┌─ Records for the exercise
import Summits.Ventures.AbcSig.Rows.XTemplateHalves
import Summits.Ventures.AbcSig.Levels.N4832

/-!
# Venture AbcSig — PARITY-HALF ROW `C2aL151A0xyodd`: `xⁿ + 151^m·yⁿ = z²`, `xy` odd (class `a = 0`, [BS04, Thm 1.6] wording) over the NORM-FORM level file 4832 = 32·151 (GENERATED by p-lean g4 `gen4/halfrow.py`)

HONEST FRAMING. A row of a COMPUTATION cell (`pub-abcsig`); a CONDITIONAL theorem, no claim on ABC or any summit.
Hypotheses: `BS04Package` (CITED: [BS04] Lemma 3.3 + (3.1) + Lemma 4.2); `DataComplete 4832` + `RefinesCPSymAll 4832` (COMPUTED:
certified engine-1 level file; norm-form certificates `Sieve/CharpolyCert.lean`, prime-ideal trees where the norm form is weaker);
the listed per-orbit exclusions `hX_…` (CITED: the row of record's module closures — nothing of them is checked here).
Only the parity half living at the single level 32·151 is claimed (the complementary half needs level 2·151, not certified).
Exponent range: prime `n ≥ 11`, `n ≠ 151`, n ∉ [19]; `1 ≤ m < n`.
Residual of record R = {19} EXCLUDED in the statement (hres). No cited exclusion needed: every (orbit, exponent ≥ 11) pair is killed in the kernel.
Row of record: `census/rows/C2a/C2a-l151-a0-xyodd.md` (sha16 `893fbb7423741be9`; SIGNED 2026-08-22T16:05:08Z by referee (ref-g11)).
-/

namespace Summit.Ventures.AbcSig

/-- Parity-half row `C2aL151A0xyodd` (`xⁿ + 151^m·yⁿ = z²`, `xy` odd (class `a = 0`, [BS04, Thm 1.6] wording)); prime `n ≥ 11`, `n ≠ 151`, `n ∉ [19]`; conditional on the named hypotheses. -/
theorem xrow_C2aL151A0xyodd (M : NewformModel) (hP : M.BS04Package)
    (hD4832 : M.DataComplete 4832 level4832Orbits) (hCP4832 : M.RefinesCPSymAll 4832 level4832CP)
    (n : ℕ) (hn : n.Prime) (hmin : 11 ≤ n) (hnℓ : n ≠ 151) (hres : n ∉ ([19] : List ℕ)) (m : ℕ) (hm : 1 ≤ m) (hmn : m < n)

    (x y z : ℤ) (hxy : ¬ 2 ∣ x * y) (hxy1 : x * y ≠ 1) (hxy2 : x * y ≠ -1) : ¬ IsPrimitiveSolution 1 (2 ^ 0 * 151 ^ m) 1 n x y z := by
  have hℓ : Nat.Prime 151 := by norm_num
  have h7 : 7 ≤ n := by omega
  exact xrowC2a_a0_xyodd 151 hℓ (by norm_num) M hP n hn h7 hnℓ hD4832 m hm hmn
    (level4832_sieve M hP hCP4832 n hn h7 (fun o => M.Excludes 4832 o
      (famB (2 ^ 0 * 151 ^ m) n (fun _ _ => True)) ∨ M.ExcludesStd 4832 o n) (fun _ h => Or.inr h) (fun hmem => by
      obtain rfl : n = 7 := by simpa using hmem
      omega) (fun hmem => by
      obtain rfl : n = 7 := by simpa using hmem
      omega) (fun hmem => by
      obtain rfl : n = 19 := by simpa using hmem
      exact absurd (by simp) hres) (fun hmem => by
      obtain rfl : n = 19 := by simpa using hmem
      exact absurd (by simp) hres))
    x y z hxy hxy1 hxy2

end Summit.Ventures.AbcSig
└─
┌─ Records for the exercise
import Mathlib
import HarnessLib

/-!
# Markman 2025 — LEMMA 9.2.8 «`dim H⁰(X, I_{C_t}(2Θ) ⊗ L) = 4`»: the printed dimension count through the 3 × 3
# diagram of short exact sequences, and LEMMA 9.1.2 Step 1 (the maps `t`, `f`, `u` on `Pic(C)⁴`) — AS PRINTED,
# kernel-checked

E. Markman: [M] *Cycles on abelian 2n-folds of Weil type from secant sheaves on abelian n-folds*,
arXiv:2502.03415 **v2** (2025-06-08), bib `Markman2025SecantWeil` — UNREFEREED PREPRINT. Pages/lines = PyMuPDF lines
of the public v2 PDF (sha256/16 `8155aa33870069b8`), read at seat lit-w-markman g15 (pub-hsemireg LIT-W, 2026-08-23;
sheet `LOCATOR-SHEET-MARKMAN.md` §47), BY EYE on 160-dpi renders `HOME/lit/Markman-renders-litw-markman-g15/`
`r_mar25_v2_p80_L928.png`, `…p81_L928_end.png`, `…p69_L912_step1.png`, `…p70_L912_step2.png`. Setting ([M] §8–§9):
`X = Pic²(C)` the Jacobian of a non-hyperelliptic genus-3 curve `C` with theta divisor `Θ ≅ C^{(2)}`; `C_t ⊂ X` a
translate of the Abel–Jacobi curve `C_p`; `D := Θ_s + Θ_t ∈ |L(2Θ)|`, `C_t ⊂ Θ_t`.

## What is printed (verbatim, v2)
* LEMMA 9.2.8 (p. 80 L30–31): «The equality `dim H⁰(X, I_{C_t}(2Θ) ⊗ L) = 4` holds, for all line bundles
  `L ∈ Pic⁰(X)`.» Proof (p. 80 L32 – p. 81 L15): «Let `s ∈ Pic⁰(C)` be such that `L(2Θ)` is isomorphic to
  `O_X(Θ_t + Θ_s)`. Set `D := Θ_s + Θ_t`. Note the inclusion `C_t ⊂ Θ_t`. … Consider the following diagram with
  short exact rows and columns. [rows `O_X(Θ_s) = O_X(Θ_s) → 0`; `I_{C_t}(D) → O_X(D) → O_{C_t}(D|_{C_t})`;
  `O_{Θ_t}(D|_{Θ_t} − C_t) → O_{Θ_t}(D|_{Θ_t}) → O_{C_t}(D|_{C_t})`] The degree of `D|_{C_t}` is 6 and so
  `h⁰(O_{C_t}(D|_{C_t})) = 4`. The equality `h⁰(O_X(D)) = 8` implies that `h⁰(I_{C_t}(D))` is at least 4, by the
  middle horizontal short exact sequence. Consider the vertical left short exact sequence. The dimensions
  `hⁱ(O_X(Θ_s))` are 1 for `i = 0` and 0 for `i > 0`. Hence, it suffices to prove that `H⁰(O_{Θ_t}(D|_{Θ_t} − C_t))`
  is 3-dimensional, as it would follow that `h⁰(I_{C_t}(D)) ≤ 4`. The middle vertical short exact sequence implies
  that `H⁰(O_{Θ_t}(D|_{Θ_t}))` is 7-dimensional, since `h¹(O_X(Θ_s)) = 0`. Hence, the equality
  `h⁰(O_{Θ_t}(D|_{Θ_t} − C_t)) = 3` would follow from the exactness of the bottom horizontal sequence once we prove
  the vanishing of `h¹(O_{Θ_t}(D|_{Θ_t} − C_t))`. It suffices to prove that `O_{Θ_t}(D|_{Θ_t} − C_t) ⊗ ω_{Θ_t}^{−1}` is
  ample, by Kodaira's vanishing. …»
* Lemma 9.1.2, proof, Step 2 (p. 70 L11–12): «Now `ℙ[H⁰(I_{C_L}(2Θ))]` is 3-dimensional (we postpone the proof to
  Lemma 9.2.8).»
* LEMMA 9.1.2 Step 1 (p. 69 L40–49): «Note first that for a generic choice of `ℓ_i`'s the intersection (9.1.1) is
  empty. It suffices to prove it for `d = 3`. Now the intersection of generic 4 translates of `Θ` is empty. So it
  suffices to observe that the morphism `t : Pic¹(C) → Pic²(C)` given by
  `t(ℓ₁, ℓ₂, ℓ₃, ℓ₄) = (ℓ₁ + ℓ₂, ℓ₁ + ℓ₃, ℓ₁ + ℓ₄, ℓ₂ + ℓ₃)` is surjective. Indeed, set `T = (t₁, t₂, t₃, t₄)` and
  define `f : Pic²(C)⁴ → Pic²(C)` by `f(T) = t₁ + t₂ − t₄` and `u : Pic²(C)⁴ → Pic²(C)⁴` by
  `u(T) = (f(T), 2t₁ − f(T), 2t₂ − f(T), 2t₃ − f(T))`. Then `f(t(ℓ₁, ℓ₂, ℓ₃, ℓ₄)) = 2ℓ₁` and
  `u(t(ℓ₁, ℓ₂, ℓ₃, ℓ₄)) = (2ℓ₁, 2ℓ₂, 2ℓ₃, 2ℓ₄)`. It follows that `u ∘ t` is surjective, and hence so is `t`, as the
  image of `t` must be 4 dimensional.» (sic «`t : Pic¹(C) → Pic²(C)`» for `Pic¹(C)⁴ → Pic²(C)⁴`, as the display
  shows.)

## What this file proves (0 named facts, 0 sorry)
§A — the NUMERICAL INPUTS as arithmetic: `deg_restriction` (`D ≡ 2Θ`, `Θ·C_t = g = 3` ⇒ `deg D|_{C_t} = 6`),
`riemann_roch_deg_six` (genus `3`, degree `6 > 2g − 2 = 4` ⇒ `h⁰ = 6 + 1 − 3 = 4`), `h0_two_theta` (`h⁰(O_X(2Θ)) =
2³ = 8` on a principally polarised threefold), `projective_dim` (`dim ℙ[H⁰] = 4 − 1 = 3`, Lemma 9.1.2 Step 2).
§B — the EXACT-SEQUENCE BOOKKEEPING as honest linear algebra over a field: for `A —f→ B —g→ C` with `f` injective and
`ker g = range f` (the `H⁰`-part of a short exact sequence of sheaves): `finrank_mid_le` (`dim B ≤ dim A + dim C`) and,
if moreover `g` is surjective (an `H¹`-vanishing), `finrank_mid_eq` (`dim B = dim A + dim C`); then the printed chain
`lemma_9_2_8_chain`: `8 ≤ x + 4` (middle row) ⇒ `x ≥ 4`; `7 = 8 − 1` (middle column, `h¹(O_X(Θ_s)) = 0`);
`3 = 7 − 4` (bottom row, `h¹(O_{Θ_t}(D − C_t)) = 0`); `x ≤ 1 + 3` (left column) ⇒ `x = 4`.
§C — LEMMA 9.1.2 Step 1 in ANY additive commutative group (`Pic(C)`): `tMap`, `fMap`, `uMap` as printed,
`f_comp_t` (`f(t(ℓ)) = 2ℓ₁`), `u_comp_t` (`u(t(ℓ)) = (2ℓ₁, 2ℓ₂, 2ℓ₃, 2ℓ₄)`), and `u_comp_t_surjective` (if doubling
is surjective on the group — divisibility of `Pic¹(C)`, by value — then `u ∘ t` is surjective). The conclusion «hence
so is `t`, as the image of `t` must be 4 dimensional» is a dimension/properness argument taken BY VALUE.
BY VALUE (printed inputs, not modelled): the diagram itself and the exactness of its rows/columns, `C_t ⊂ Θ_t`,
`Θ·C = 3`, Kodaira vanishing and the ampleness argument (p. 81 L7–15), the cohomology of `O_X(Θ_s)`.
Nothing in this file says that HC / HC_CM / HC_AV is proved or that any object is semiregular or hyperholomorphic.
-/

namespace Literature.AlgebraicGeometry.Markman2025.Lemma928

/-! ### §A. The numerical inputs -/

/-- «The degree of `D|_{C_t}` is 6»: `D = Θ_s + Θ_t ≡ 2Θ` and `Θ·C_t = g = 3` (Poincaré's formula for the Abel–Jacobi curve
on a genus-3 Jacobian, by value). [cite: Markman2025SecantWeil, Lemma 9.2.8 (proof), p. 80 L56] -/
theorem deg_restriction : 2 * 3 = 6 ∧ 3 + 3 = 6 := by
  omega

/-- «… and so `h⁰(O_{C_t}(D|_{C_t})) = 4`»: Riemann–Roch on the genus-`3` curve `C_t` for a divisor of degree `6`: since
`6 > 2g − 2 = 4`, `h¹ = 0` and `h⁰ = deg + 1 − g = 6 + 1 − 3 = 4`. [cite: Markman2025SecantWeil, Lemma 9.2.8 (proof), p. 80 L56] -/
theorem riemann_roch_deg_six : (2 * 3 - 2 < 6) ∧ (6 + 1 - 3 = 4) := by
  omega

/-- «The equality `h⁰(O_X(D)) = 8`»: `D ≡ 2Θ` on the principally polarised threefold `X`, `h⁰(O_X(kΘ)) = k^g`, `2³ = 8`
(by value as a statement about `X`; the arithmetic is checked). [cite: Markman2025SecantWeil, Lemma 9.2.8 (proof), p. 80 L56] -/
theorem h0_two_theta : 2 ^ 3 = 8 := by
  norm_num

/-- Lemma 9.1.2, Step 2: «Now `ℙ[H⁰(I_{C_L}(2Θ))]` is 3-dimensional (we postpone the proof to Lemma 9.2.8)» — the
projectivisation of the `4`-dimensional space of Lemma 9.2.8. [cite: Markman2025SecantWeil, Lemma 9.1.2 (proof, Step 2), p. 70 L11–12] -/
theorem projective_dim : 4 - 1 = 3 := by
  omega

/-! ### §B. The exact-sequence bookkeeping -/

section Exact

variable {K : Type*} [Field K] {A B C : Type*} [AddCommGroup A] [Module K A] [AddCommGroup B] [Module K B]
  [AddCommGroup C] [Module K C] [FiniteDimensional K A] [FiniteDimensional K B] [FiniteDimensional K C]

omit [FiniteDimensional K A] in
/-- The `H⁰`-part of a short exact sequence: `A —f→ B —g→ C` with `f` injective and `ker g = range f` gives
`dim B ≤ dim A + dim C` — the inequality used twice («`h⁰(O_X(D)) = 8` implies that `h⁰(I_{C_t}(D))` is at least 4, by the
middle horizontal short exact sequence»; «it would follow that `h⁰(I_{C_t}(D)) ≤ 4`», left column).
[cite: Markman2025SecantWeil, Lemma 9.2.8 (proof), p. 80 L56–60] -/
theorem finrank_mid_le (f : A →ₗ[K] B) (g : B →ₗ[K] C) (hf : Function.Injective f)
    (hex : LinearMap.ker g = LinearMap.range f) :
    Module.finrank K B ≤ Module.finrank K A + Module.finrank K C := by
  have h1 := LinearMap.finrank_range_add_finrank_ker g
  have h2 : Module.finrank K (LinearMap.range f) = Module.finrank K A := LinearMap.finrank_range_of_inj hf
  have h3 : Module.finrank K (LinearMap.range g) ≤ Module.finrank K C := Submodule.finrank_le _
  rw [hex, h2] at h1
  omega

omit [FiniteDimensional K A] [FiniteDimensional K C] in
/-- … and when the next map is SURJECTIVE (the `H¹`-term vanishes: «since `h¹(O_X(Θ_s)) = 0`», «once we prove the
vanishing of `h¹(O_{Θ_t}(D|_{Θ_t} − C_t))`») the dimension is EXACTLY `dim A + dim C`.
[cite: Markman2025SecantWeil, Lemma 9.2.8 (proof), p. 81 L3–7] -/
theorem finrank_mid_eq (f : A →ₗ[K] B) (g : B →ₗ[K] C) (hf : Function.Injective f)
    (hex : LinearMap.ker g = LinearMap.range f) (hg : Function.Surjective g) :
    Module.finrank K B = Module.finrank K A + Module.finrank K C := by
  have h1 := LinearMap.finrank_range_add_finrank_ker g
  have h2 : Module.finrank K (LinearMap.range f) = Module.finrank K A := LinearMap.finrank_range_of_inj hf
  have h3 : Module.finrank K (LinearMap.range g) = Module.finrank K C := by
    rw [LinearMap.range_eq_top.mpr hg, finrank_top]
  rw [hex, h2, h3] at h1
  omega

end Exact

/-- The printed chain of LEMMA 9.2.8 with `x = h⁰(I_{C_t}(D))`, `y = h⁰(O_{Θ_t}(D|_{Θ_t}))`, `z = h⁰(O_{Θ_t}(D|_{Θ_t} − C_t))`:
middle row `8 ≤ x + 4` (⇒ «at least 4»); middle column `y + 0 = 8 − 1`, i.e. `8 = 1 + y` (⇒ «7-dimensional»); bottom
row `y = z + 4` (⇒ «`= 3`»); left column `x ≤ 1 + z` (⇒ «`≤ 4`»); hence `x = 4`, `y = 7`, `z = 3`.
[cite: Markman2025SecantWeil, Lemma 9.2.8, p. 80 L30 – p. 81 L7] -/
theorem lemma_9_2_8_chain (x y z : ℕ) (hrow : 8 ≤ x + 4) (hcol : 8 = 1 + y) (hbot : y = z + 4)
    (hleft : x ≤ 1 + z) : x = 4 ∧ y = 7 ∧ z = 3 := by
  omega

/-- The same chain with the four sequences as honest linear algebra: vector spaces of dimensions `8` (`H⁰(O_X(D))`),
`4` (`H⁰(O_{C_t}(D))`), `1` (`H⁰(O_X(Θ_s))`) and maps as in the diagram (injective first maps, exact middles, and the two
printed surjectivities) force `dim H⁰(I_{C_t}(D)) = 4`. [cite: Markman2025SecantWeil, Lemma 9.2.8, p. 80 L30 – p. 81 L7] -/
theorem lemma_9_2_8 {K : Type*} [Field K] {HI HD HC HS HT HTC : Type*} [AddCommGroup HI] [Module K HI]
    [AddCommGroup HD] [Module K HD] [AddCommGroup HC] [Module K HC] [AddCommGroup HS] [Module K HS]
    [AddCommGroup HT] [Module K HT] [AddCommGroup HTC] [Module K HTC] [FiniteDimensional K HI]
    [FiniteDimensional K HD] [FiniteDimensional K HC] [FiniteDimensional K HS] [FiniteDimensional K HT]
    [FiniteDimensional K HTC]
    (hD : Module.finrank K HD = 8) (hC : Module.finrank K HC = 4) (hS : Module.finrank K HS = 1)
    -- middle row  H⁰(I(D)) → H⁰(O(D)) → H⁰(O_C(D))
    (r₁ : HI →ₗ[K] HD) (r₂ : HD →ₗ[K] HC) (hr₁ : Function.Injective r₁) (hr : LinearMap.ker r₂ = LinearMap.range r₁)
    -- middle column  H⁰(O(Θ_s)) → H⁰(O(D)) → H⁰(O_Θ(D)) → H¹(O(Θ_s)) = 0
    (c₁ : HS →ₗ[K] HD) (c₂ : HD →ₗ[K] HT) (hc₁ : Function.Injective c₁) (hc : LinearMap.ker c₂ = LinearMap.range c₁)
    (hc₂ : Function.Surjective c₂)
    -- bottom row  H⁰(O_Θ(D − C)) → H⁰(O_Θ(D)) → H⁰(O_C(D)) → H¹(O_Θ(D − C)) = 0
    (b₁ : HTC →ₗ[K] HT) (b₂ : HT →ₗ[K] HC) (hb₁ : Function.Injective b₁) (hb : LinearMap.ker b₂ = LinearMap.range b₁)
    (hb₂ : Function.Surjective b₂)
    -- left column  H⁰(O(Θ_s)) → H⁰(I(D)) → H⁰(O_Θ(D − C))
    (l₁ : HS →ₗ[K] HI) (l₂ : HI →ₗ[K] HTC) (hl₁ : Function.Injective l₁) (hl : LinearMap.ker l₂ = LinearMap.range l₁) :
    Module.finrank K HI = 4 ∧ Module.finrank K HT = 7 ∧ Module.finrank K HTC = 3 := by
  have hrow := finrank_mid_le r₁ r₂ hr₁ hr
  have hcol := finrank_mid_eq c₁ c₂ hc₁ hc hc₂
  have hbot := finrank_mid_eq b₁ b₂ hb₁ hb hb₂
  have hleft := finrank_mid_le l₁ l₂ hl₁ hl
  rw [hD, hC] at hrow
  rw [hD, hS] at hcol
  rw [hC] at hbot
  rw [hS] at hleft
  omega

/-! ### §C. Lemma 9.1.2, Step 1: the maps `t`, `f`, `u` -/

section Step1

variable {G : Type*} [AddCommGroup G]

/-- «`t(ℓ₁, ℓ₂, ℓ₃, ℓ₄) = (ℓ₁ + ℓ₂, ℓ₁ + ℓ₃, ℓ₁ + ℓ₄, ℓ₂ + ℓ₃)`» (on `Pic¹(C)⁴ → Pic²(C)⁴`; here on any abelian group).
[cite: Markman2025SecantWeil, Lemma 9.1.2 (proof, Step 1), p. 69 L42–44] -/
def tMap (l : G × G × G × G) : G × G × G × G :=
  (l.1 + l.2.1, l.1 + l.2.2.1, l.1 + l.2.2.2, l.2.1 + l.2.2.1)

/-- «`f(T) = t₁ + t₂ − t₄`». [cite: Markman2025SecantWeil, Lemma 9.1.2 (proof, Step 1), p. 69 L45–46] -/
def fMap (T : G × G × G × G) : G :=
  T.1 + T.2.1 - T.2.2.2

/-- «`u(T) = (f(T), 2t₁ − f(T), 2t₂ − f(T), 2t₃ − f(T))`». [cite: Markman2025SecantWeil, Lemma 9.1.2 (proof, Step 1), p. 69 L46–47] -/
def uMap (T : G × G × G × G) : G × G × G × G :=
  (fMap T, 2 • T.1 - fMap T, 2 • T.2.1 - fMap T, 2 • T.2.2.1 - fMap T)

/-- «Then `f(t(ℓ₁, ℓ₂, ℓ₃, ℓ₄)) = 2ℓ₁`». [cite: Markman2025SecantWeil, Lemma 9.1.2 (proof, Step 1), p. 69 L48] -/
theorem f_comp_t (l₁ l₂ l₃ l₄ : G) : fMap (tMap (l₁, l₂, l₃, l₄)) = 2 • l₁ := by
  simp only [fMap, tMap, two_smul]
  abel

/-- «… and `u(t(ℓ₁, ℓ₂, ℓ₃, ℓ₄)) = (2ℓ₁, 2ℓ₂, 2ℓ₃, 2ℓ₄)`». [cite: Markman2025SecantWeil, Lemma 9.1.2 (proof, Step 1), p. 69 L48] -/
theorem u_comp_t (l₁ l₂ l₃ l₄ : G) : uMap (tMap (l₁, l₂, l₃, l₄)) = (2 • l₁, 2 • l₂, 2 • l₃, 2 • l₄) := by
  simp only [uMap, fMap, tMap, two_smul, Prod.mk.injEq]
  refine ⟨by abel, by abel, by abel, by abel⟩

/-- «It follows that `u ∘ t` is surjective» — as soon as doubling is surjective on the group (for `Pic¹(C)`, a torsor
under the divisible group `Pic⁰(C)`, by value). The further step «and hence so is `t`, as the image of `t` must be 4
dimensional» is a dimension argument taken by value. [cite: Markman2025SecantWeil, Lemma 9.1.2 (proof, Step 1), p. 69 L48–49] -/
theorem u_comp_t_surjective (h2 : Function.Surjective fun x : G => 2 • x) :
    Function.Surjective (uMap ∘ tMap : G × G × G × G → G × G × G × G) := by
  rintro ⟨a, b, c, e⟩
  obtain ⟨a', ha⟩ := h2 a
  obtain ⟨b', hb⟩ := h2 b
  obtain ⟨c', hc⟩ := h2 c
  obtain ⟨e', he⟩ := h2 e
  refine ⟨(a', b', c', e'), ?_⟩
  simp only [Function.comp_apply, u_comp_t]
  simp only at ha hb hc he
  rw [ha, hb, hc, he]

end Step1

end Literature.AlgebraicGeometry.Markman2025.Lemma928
└─
### Problem statement
In the listing above, the lines from the one containing "exact sequence of" through the one containing "in ANY additive" must be set down exactly, with no other lines.

### Output below
`ker g = range f` (the `H⁰`-part of a short exact sequence of sheaves): `finrank_mid_le` (`dim B ≤ dim A + dim C`) and,
if moreover `g` is surjective (an `H¹`-vanishing), `finrank_mid_eq` (`dim B = dim A + dim C`); then the printed chain
`lemma_9_2_8_chain`: `8 ≤ x + 4` (middle row) ⇒ `x ≥ 4`; `7 = 8 − 1` (middle column, `h¹(O_X(Θ_s)) = 0`);
`3 = 7 − 4` (bottom row, `h¹(O_{Θ_t}(D − C_t)) = 0`); `x ≤ 1 + 3` (left column) ⇒ `x = 4`.
§C — LEMMA 9.1.2 Step 1 in ANY additive commutative group (`Pic(C)`): `tMap`, `fMap`, `uMap` as printed,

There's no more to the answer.